=== Begin Enclosure ===

/-! ### The bilinear term «(1/g_k²)⟨H₁g_kCB, Δ₁H₁hD̃(g_kCB)⟩» and the quadratic term
«(1/g_k²)⟨H₁hD̃(g_kCB), Δ₁H₁hD̃(g_kCB)⟩» -/

omit [CompleteSpace 𝒴] in
/-- `Y ↦ β(Y)(D̃(Y)) = O(‖Y‖³)` at `0` for a continuous bilinear `β` (`‖β‖·‖Y‖·4C₂‖Y‖²`). [folklore] -/
theorem isBigO_bilin_Dt (hC : QuadAnalytic Ct C₂ R) (hC₂ : 0 ≤ C₂) (hb : 0 ≤ b)
    (hHop : ∀ X, ‖hop X‖ ≤ b * ‖X‖) (hq : 9 * C₂ * b * ε < 1) (hRC : 3 * ε ≤ R)
    (hDball : ∀ B : 𝒴, ‖B‖ < ε → Dt B ∈ closedBall (0:𝒳) (4 * C₂ * ε ^ 2))
    (hDfix : ∀ B : 𝒴, ‖B‖ < ε → Ct (B - hop (Dt B)) = Dt B) (hε : 0 < ε) (β : 𝒴 →L[ℂ] 𝒳 →L[ℂ] 𝒵) :
    (fun Y => β Y (Dt Y)) =O[𝓝 (0:𝒴)] fun Y => ‖Y‖ ^ 3 := by
  refine IsBigO.of_bound (‖β‖ * (4 * C₂)) ?_
  filter_upwards [isOpen_ball.mem_nhds (mem_ball_self hε)] with Y hY
  rw [Real.norm_of_nonneg (by positivity)]
  have hD := norm_Dt_le hC hC₂ hb hHop hq hRC hDball hDfix (mem_ball_zero_iff.mp hY)
  calc ‖β Y (Dt Y)‖ ≤ ‖β Y‖ * ‖Dt Y‖ := (β Y).le_opNorm _
    _ ≤ (‖β‖ * ‖Y‖) * (4 * C₂ * ‖Y‖ ^ 2) := by gcongr; exact β.le_opNorm Y
    _ = ‖β‖ * (4 * C₂) * ‖Y‖ ^ 3 := by ring

/-- `Y ↦ β(Y)(D̃(Y))` is analytic on the ball. [folklore] -/
theorem analyticOnNhd_bilin_Dt (hC : QuadAnalytic Ct C₂ R) (hCa : AnalyticOnNhd ℂ Ct {Y : 𝒴 | ‖Y‖ < R})
    (hC₂ : 0 ≤ C₂) (hb : 0 ≤ b) (hHop : ∀ X, ‖hop X‖ ≤ b * ‖X‖) (hq : 9 * C₂ * b * ε < 1)
    (hRC : 3 * ε ≤ R) (hDball : ∀ B : 𝒴, ‖B‖ < ε → Dt B ∈ closedBall (0:𝒳) (4 * C₂ * ε ^ 2))
    (hDfix : ∀ B : 𝒴, ‖B‖ < ε → Ct (B - hop (Dt B)) = Dt B) (β : 𝒴 →L[ℂ] 𝒳 →L[ℂ] 𝒵) :
    AnalyticOnNhd ℂ (fun Y => β Y (Dt Y)) (ball (0:𝒴) ε) := fun Y hY =>
  analyticAt_clm_apply (β.analyticAt Y)
    (analyticAt_Dt hC hCa hC₂ hb hHop hq hRC hDball hDfix (mem_ball_zero_iff.mp hY))

/-- **The bilinear term `g ↦ (g²)⁻¹ • β(gX)(D̃(gX))` is analytic on the disc `|g|‖X‖ < ε` and tends to `0`.**
[folklore] -/
theorem analyticOnNhd_scaled_bilin [CompleteSpace 𝒵] (hC : QuadAnalytic Ct C₂ R)
    (hCa : AnalyticOnNhd ℂ Ct {Y : 𝒴 | ‖Y‖ < R})
    (hC₂ : 0 ≤ C₂) (hb : 0 ≤ b) (hHop : ∀ X, ‖hop X‖ ≤ b * ‖X‖) (hq : 9 * C₂ * b * ε < 1)
    (hRC : 3 * ε ≤ R) (hDball : ∀ B : 𝒴, ‖B‖ < ε → Dt B ∈ closedBall (0:𝒳) (4 * C₂ * ε ^ 2))
    (hDfix : ∀ B : 𝒴, ‖B‖ < ε → Ct (B - hop (Dt B)) = Dt B) (hε : 0 < ε) (β : 𝒴 →L[ℂ] 𝒳 →L[ℂ] 𝒵) (X : 𝒴) :
    AnalyticOnNhd ℂ (fun g : ℂ => (g ^ 2)⁻¹ • β (g • X) (Dt (g • X))) {g : ℂ | ‖g‖ * ‖X‖ < ε} ∧
      Tendsto (fun g : ℂ => (g ^ 2)⁻¹ • β (g • X) (Dt (g • X))) (𝓝 0) (𝓝 0) :=
  ⟨analyticOnNhd_inv_sq_smul hε (analyticOnNhd_bilin_Dt hC hCa hC₂ hb hHop hq hRC hDball hDfix β)
      (isBigO_bilin_Dt hC hC₂ hb hHop hq hRC hDball hDfix hε β) X,
    tendsto_inv_sq_smul (isBigO_bilin_Dt hC hC₂ hb hHop hq hRC hDball hDfix hε β) X⟩

omit [CompleteSpace 𝒴] in
/-- `Y ↦ q(D̃(Y))(D̃(Y)) = O(‖Y‖⁴) ⊆ O(‖Y‖³)` at `0` (on the ball `‖Y‖⁴ ≤ ε‖Y‖³`). [folklore] -/
theorem isBigO_quad_Dt (hC : QuadAnalytic Ct C₂ R) (hC₂ : 0 ≤ C₂) (hb : 0 ≤ b)
    (hHop : ∀ X, ‖hop X‖ ≤ b * ‖X‖) (hq : 9 * C₂ * b * ε < 1) (hRC : 3 * ε ≤ R)
    (hDball : ∀ B : 𝒴, ‖B‖ < ε → Dt B ∈ closedBall (0:𝒳) (4 * C₂ * ε ^ 2))
    (hDfix : ∀ B : 𝒴, ‖B‖ < ε → Ct (B - hop (Dt B)) = Dt B) (hε : 0 < ε) (q : 𝒳 →L[ℂ] 𝒳 →L[ℂ] 𝒵) :
    (fun Y => q (Dt Y) (Dt Y)) =O[𝓝 (0:𝒴)] fun Y => ‖Y‖ ^ 3 := by
  refine IsBigO.of_bound (‖q‖ * (4 * C₂) * (4 * C₂ * ε)) ?_
  filter_upwards [isOpen_ball.mem_nhds (mem_ball_self hε)] with Y hY
  rw [mem_ball_zero_iff] at hY
  rw [Real.norm_of_nonneg (by positivity)]
  have hD := norm_Dt_le hC hC₂ hb hHop hq hRC hDball hDfix hY
  have hY4 : ‖Y‖ ^ 4 ≤ ε * ‖Y‖ ^ 3 := by
    have := norm_nonneg Y
    nlinarith [pow_nonneg this 3]
  calc ‖q (Dt Y) (Dt Y)‖ ≤ ‖q (Dt Y)‖ * ‖Dt Y‖ := (q (Dt Y)).le_opNorm _
    _ ≤ (‖q‖ * (4 * C₂ * ‖Y‖ ^ 2)) * (4 * C₂ * ‖Y‖ ^ 2) := by
        gcongr; exact (q.le_opNorm _).trans (by gcongr)
    _ = ‖q‖ * (4 * C₂) * (4 * C₂) * ‖Y‖ ^ 4 := by ring
    _ ≤ ‖q‖ * (4 * C₂) * (4 * C₂) * (ε * ‖Y‖ ^ 3) := by gcongr
    _ = ‖q‖ * (4 * C₂) * (4 * C₂ * ε) * ‖Y‖ ^ 3 := by ring

/-- `Y ↦ q(D̃(Y))(D̃(Y))` is analytic on the ball. [folklore] -/
theorem analyticOnNhd_quad_Dt (hC : QuadAnalytic Ct C₂ R) (hCa : AnalyticOnNhd ℂ Ct {Y : 𝒴 | ‖Y‖ < R})
    (hC₂ : 0 ≤ C₂) (hb : 0 ≤ b) (hHop : ∀ X, ‖hop X‖ ≤ b * ‖X‖) (hq : 9 * C₂ * b * ε < 1)
    (hRC : 3 * ε ≤ R) (hDball : ∀ B : 𝒴, ‖B‖ < ε → Dt B ∈ closedBall (0:𝒳) (4 * C₂ * ε ^ 2))
    (hDfix : ∀ B : 𝒴, ‖B‖ < ε → Ct (B - hop (Dt B)) = Dt B) (q : 𝒳 →L[ℂ] 𝒳 →L[ℂ] 𝒵) :
    AnalyticOnNhd ℂ (fun Y => q (Dt Y) (Dt Y)) (ball (0:𝒴) ε) := fun Y hY => by
  have hD := analyticAt_Dt hC hCa hC₂ hb hHop hq hRC hDball hDfix (mem_ball_zero_iff.mp hY)
  exact analyticAt_clm_apply ((q.analyticAt (Dt Y)).comp_of_eq hD rfl) hD

/-- **The quadratic term `g ↦ (g²)⁻¹ • q(D̃(gX))(D̃(gX))` is analytic on the disc `|g|‖X‖ < ε` and tends to
`0`.** [folklore] -/
theorem analyticOnNhd_scaled_quad [CompleteSpace 𝒵] (hC : QuadAnalytic Ct C₂ R)
    (hCa : AnalyticOnNhd ℂ Ct {Y : 𝒴 | ‖Y‖ < R})
    (hC₂ : 0 ≤ C₂) (hb : 0 ≤ b) (hHop : ∀ X, ‖hop X‖ ≤ b * ‖X‖) (hq : 9 * C₂ * b * ε < 1)
    (hRC : 3 * ε ≤ R) (hDball : ∀ B : 𝒴, ‖B‖ < ε → Dt B ∈ closedBall (0:𝒳) (4 * C₂ * ε ^ 2))
    (hDfix : ∀ B : 𝒴, ‖B‖ < ε → Ct (B - hop (Dt B)) = Dt B) (hε : 0 < ε) (q : 𝒳 →L[ℂ] 𝒳 →L[ℂ] 𝒵) (X : 𝒴) :
    AnalyticOnNhd ℂ (fun g : ℂ => (g ^ 2)⁻¹ • q (Dt (g • X)) (Dt (g • X))) {g : ℂ | ‖g‖ * ‖X‖ < ε} ∧
      Tendsto (fun g : ℂ => (g ^ 2)⁻¹ • q (Dt (g • X)) (Dt (g • X))) (𝓝 0) (𝓝 0) :=
  ⟨analyticOnNhd_inv_sq_smul hε (analyticOnNhd_quad_Dt hC hCa hC₂ hb hHop hq hRC hDball hDfix q)
      (isBigO_quad_Dt hC hC₂ hb hHop hq hRC hDball hDfix hε q) X,
    tendsto_inv_sq_smul (isBigO_quad_Dt hC hC₂ hb hHop hq hRC hDball hDfix hε q) X⟩

/-! ### The remainder term «(1/g_k²)V(H₁(g_kCB − hD̃(g_kCB)))» -/

omit [CompleteSpace 𝒴] [NormedSpace ℂ 𝒵] in
/-- `V ∘ H₁ ∘ Φ = O(‖Y‖³)` at `0` when `V = O(‖W‖³)` at `0` (`Φ = O(‖Y‖)`, `H₁` continuous linear). [folklore] -/
theorem isBigO_V_phi (hC : QuadAnalytic Ct C₂ R) (hC₂ : 0 ≤ C₂) (hb : 0 ≤ b)
    (hHop : ∀ X, ‖hop X‖ ≤ b * ‖X‖) (hq : 9 * C₂ * b * ε < 1) (hRC : 3 * ε ≤ R)
    (hDball : ∀ B : 𝒴, ‖B‖ < ε → Dt B ∈ closedBall (0:𝒳) (4 * C₂ * ε ^ 2))
    (hDfix : ∀ B : 𝒴, ‖B‖ < ε → Ct (B - hop (Dt B)) = Dt B) (hε : 0 < ε)
    {V : 𝒲 → 𝒵} (hV : V =O[𝓝 (0:𝒲)] fun W => ‖W‖ ^ 3) (H₁ : 𝒴 →L[ℂ] 𝒲) :
    (fun Y => V (H₁ (Y - hop (Dt Y)))) =O[𝓝 (0:𝒴)] fun Y => ‖Y‖ ^ 3 := by
  have hΦ : (fun Y : 𝒴 => Y - hop (Dt Y)) =O[𝓝 (0:𝒴)] fun Y => Y := by
    refine IsBigO.of_bound 2 ?_
    filter_upwards [isOpen_ball.mem_nhds (mem_ball_self hε)] with Y hY
    exact norm_phi_le_two_mul hC hC₂ hb hHop hq hRC hDball hDfix (mem_ball_zero_iff.mp hY)
  have hH : (fun Y : 𝒴 => H₁ (Y - hop (Dt Y))) =O[𝓝 (0:𝒴)] fun Y => Y :=
    (H₁.isBigO_comp _ _).trans hΦ
  have hT : Tendsto (fun Y : 𝒴 => H₁ (Y - hop (Dt Y))) (𝓝 0) (𝓝 0) :=
    hH.trans_tendsto tendsto_id
  have h1 : (fun Y => V (H₁ (Y - hop (Dt Y)))) =O[𝓝 (0:𝒴)] fun Y => ‖H₁ (Y - hop (Dt Y))‖ ^ 3 :=
    hV.comp_tendsto hT
  exact h1.trans (hH.norm_norm.pow 3)

/-- `V ∘ H₁ ∘ Φ` is differentiable near `0` when `V` is analytic near `0` (`Φ` is analytic on the ball and
`H₁Φ(Y) → 0`). [folklore] -/
theorem eventually_differentiableAt_V_phi (hC : QuadAnalytic Ct C₂ R)
    (hCa : AnalyticOnNhd ℂ Ct {Y : 𝒴 | ‖Y‖ < R})
    (hC₂ : 0 ≤ C₂) (hb : 0 ≤ b) (hHop : ∀ X, ‖hop X‖ ≤ b * ‖X‖) (hq : 9 * C₂ * b * ε < 1)
    (hRC : 3 * ε ≤ R) (hDball : ∀ B : 𝒴, ‖B‖ < ε → Dt B ∈ closedBall (0:𝒳) (4 * C₂ * ε ^ 2))
    (hDfix : ∀ B : 𝒴, ‖B‖ < ε → Ct (B - hop (Dt B)) = Dt B) (hε : 0 < ε)
    {V : 𝒲 → 𝒵} (hVa : ∀ᶠ W in 𝓝 (0:𝒲), AnalyticAt ℂ V W) (H₁ : 𝒴 →L[ℂ] 𝒲) :
    ∀ᶠ Y in 𝓝 (0:𝒴), DifferentiableAt ℂ (fun Y => V (H₁ (Y - hop (Dt Y)))) Y := by
  have hΦa := analyticOnNhd_phi hC hCa hC₂ hb hHop hq hRC hDball hDfix
  have hΦ0 : (0:𝒴) - hop (Dt 0) = 0 := by
    rw [Dt_zero hC hC₂ hb hHop hq hRC hDball hDfix hε]; simp
  have hT0 : Tendsto (fun Y : 𝒴 => Y - hop (Dt Y)) (𝓝 0) (𝓝 0) := by
    have h := (hΦa 0 (mem_ball_self hε)).continuousAt.tendsto
    rwa [hΦ0] at h
  have hT : Tendsto (fun Y : 𝒴 => H₁ (Y - hop (Dt Y))) (𝓝 0) (𝓝 0) := by
    have h := (H₁.continuous.tendsto (0:𝒴)).comp hT0
    rwa [map_zero] at h
  filter_upwards [hT.eventually hVa, isOpen_ball.mem_nhds (mem_ball_self hε)] with Y hY hYb
  exact (hY.comp_of_eq ((H₁.analyticAt _).comp_of_eq (hΦa Y hYb) rfl) rfl).differentiableAt

/-- **The remainder term `g ↦ (g²)⁻¹ • V(H₁Φ(gX))` is ANALYTIC AT `g = 0` (removable singularity) and tends to
`0`.** [folklore] -/
theorem analyticAt_scaled_V [CompleteSpace 𝒵] (hC : QuadAnalytic Ct C₂ R)
    (hCa : AnalyticOnNhd ℂ Ct {Y : 𝒴 | ‖Y‖ < R})
    (hC₂ : 0 ≤ C₂) (hb : 0 ≤ b) (hHop : ∀ X, ‖hop X‖ ≤ b * ‖X‖) (hq : 9 * C₂ * b * ε < 1)
    (hRC : 3 * ε ≤ R) (hDball : ∀ B : 𝒴, ‖B‖ < ε → Dt B ∈ closedBall (0:𝒳) (4 * C₂ * ε ^ 2))
    (hDfix : ∀ B : 𝒴, ‖B‖ < ε → Ct (B - hop (Dt B)) = Dt B) (hε : 0 < ε)
    {V : 𝒲 → 𝒵} (hV : V =O[𝓝 (0:𝒲)] fun W => ‖W‖ ^ 3) (hVa : ∀ᶠ W in 𝓝 (0:𝒲), AnalyticAt ℂ V W)
    (H₁ : 𝒴 →L[ℂ] 𝒲) (X : 𝒴) :
    AnalyticAt ℂ (fun g : ℂ => (g ^ 2)⁻¹ • V (H₁ (g • X - hop (Dt (g • X))))) 0 ∧
      Tendsto (fun g : ℂ => (g ^ 2)⁻¹ • V (H₁ (g • X - hop (Dt (g • X))))) (𝓝 0) (𝓝 0) :=
  ⟨analyticAt_inv_sq_smul (isBigO_V_phi hC hC₂ hb hHop hq hRC hDball hDfix hε hV H₁)
      (eventually_differentiableAt_V_phi hC hCa hC₂ hb hHop hq hRC hDball hDfix hε hVa H₁) X,
    tendsto_inv_sq_smul (isBigO_V_phi hC hC₂ hb hHop hq hRC hDball hDfix hε hV H₁) X⟩
import Literature.AlgebraicGeometry.Motives.HodgeThetaSubalgebraUnitaryOrthogonalChainPos
import Literature.AlgebraicGeometry.Motives.HodgeThetaSubalgebraUnitaryFortyOneFortyThreeGoodRankCores
import Literature.AlgebraicGeometry.Motives.HodgeThetaSubalgebraUnitaryEighteenThirtyFiveCore
import Literature.AlgebraicGeometry.Motives.HodgeThetaSubalgebraUnitaryThirtyFiveFortyFourCorePart1
import Literature.AlgebraicGeometry.Motives.HodgeThetaSubalgebraUnitaryThirtyFiveThirtySixCorePart1
import Literature.AlgebraicGeometry.Motives.HodgeThetaSubalgebraUnitaryThirtyFiveThirtySixCorePart2
import Literature.AlgebraicGeometry.Motives.HodgeThetaSubalgebraUnitaryTwentyEightThirtyThreeCorePart1
import Literature.AlgebraicGeometry.Motives.HodgeThetaSubalgebraUnitaryTwentyFiveThirtySixCorePart1
import Literature.AlgebraicGeometry.Motives.HodgeThetaSubalgebraUnitaryThirtyFiveFortyEightCorePart3
import Literature.AlgebraicGeometry.Motives.HodgeThetaSubalgebraUnitaryThirtyFiveThirtyEightCorePart1
import Literature.AlgebraicGeometry.Motives.HodgeThetaSubalgebraUnitaryThirtyFiveThirtyEightCorePart2
import HarnessLib
import Literature.AlgebraicGeometry.Motives.HodgeThetaSubalgebraUnitaryConstantRankLeviThree
import Literature.AlgebraicGeometry.Motives.HodgeThetaSubalgebraUnitaryEightCore
import Literature.AlgebraicGeometry.Motives.HodgeThetaSubalgebraUnitaryEightFifteenCore
import Literature.AlgebraicGeometry.Motives.HodgeThetaSubalgebraUnitaryEightNineCore
import Literature.AlgebraicGeometry.Motives.HodgeThetaSubalgebraUnitaryFiveCoreAll
import Literature.AlgebraicGeometry.Motives.HodgeThetaSubalgebraUnitaryFourOddCore
import Literature.AlgebraicGeometry.Motives.HodgeThetaSubalgebraUnitaryNineElevenCore
import Literature.AlgebraicGeometry.Motives.HodgeThetaSubalgebraUnitaryRankOneRaise
import Literature.AlgebraicGeometry.Motives.HodgeThetaSubalgebraUnitarySeventeenCore
import Literature.AlgebraicGeometry.Motives.HodgeThetaSubalgebraUnitarySixSevenCoreAll
import Literature.AlgebraicGeometry.Motives.HodgeThetaSubalgebraUnitaryThreeCoprimeCore
import Literature.AlgebraicGeometry.Motives.HodgeThetaSubalgebraUnitaryTwelveThirteenCore
import Literature.AlgebraicGeometry.Motives.HodgeThetaSubalgebraUnitaryTwoOddCore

=== End Enclosure ===

WHAT TO PRODUCE: Every line of the records containing the word "CompleteSpace" must appear in the answer.

OUTPUT OF THE EXERCISE:
omit [CompleteSpace 𝒴] in
theorem analyticOnNhd_scaled_bilin [CompleteSpace 𝒵] (hC : QuadAnalytic Ct C₂ R)
omit [CompleteSpace 𝒴] in
theorem analyticOnNhd_scaled_quad [CompleteSpace 𝒵] (hC : QuadAnalytic Ct C₂ R)
omit [CompleteSpace 𝒴] [NormedSpace ℂ 𝒵] in
theorem analyticAt_scaled_V [CompleteSpace 𝒵] (hC : QuadAnalytic Ct C₂ R)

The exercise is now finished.